[Information supplied]

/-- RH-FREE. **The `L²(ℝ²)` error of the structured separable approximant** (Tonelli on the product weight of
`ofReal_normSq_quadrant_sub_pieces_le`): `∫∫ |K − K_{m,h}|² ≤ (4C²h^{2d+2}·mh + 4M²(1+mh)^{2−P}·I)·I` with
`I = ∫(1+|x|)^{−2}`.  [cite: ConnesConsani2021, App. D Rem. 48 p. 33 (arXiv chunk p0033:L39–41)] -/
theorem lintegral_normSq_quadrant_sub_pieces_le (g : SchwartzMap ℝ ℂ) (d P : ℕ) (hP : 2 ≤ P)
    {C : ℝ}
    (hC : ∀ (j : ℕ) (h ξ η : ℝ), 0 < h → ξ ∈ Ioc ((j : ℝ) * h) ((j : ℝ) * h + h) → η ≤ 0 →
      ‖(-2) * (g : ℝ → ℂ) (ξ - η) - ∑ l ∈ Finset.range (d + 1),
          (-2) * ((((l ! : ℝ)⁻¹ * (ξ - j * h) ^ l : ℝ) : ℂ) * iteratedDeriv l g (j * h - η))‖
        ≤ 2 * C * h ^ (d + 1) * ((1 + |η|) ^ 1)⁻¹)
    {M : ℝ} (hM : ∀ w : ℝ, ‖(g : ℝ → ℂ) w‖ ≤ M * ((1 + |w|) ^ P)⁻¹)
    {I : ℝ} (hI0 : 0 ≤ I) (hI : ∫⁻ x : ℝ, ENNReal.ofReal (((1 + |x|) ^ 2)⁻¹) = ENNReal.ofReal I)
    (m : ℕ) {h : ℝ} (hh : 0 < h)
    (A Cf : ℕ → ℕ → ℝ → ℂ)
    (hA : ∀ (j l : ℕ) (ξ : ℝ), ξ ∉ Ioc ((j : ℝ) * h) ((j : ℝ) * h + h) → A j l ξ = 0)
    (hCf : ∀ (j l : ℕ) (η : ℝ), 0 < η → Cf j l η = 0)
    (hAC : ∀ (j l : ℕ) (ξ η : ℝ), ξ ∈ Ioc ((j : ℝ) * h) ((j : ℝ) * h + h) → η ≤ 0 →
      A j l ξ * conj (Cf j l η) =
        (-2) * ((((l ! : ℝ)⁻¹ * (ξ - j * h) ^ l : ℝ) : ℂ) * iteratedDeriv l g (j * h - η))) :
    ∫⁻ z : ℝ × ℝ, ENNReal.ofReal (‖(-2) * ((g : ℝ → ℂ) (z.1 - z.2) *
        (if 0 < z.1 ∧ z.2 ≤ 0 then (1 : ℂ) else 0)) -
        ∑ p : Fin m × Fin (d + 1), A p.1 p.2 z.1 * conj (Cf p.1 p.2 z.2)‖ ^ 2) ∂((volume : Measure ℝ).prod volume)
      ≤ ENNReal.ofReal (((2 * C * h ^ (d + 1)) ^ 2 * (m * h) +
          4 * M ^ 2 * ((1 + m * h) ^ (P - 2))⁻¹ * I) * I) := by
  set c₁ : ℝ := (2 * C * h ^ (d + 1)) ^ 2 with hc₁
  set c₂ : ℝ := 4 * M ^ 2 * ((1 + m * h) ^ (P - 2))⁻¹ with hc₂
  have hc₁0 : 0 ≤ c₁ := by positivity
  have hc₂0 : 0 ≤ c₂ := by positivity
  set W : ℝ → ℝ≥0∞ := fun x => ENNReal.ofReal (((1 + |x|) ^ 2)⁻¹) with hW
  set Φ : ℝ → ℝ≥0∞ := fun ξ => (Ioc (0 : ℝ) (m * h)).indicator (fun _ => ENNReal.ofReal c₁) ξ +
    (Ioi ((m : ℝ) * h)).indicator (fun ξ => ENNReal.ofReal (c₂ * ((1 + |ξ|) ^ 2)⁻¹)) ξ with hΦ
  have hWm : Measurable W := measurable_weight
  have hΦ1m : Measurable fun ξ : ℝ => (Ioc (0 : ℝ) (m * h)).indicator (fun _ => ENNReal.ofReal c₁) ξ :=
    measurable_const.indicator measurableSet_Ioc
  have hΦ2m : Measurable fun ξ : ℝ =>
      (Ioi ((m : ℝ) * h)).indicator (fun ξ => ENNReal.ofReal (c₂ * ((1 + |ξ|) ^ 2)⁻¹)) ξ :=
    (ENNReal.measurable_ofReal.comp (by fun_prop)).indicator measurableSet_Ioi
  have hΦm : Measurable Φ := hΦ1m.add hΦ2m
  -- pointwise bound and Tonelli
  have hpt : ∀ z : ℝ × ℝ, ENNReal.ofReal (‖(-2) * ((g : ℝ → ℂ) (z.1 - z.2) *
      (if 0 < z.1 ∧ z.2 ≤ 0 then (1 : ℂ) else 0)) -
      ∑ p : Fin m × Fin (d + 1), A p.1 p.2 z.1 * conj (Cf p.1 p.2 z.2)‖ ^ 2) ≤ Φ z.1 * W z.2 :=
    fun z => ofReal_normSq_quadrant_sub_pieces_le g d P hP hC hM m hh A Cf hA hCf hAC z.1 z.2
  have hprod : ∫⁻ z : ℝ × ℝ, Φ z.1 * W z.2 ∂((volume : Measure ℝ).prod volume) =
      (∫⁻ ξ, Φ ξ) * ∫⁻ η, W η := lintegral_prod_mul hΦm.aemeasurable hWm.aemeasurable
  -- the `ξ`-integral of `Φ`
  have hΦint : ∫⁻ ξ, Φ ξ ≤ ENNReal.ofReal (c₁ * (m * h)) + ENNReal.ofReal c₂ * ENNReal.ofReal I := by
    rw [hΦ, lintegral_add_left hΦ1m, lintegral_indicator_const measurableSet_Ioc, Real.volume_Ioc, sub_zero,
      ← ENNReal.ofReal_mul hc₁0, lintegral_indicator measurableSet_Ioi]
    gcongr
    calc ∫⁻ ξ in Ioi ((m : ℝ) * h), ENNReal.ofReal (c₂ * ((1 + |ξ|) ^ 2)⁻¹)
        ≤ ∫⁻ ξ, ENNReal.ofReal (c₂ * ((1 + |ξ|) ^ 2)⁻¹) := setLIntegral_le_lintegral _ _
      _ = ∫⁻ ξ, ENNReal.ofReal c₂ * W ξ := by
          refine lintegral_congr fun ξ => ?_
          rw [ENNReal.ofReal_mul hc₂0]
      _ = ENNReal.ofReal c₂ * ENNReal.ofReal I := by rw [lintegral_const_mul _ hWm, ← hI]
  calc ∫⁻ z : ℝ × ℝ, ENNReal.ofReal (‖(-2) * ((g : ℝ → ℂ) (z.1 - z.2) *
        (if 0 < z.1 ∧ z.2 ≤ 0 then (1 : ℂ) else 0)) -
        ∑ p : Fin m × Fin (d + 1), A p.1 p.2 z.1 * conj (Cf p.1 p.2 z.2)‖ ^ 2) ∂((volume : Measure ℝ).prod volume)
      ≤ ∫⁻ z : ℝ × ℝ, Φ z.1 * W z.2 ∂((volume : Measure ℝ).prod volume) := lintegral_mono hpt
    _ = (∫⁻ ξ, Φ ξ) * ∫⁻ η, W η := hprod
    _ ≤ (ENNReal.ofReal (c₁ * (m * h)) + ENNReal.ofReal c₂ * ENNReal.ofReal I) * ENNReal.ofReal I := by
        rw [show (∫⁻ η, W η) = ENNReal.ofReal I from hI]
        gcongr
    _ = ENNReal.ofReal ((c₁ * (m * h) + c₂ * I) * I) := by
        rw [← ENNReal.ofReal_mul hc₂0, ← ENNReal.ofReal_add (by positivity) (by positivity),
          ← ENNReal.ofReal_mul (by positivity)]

[/Information supplied]
[Information supplied]

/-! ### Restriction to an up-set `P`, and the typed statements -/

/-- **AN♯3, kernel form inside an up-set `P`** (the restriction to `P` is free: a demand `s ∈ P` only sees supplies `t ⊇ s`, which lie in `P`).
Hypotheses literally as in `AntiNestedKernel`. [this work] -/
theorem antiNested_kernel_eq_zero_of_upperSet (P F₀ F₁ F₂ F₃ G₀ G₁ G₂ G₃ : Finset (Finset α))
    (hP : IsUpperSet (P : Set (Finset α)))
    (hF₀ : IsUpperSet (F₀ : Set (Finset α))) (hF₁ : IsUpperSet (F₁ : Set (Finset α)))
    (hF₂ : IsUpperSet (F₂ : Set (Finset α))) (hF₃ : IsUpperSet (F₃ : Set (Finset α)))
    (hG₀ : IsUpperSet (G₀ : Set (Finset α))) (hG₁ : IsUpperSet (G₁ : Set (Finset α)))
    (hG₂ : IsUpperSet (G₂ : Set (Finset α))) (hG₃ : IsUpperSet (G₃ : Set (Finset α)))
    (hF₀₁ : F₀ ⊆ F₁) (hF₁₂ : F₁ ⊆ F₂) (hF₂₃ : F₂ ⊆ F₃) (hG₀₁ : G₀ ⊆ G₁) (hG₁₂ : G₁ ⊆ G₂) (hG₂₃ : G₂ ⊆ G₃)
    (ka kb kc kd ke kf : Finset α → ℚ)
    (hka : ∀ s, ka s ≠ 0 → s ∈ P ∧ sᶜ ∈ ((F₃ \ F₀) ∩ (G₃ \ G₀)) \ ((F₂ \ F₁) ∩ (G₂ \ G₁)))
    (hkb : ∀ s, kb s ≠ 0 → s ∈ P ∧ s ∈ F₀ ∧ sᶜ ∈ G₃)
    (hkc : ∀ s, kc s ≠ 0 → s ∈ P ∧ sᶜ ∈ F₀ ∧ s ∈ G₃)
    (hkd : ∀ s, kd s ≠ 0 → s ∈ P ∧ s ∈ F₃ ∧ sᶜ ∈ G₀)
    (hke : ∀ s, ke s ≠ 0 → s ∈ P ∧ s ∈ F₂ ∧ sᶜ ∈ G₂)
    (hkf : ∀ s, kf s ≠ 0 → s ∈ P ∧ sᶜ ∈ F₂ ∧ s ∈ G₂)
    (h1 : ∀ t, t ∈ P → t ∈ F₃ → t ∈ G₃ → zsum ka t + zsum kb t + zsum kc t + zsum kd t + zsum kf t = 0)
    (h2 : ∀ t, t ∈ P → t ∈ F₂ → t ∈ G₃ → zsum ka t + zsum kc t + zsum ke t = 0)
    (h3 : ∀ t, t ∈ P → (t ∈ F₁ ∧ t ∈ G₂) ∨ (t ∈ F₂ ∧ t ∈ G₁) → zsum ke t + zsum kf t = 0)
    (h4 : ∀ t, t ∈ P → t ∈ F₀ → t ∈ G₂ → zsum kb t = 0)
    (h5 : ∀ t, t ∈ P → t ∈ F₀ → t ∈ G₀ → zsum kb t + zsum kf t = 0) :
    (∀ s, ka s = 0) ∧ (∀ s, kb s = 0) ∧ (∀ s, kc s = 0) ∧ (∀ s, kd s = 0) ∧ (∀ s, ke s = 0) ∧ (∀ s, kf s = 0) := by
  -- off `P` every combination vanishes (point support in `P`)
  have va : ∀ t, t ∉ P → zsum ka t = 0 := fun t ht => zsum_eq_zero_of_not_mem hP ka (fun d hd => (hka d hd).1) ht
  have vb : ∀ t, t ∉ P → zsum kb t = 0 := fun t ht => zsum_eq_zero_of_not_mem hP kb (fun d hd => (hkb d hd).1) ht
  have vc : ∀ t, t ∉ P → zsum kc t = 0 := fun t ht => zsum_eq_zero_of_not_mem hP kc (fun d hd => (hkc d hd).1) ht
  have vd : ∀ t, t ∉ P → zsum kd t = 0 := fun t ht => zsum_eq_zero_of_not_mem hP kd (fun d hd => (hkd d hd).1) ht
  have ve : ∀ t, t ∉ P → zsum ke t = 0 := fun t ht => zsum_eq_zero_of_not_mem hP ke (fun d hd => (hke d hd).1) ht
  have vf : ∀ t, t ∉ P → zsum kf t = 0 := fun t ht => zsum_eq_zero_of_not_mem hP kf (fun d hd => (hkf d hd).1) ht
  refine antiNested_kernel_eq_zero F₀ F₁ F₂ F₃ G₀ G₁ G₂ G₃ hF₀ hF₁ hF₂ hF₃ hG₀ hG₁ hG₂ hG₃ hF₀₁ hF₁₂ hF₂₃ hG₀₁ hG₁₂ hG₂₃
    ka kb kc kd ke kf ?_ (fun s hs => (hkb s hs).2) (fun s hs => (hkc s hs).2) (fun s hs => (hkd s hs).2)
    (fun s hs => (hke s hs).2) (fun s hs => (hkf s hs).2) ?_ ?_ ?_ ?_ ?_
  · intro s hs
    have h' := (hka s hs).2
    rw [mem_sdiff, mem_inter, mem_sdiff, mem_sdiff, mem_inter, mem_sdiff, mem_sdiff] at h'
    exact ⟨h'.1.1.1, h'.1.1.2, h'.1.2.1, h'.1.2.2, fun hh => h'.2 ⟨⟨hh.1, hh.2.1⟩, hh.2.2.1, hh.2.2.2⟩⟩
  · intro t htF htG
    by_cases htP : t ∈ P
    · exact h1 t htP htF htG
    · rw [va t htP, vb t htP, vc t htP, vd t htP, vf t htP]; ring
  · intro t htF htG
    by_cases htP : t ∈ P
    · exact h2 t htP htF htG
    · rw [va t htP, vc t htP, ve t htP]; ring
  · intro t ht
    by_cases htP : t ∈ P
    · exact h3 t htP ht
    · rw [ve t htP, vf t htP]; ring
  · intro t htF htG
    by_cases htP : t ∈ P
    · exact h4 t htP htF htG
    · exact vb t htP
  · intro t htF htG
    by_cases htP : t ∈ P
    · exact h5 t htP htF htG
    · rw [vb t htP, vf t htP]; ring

[/Information supplied]

--- Your assignment ---
Across the data above, how many lines include the word "conj"? Give only the count.

--- Result ---
4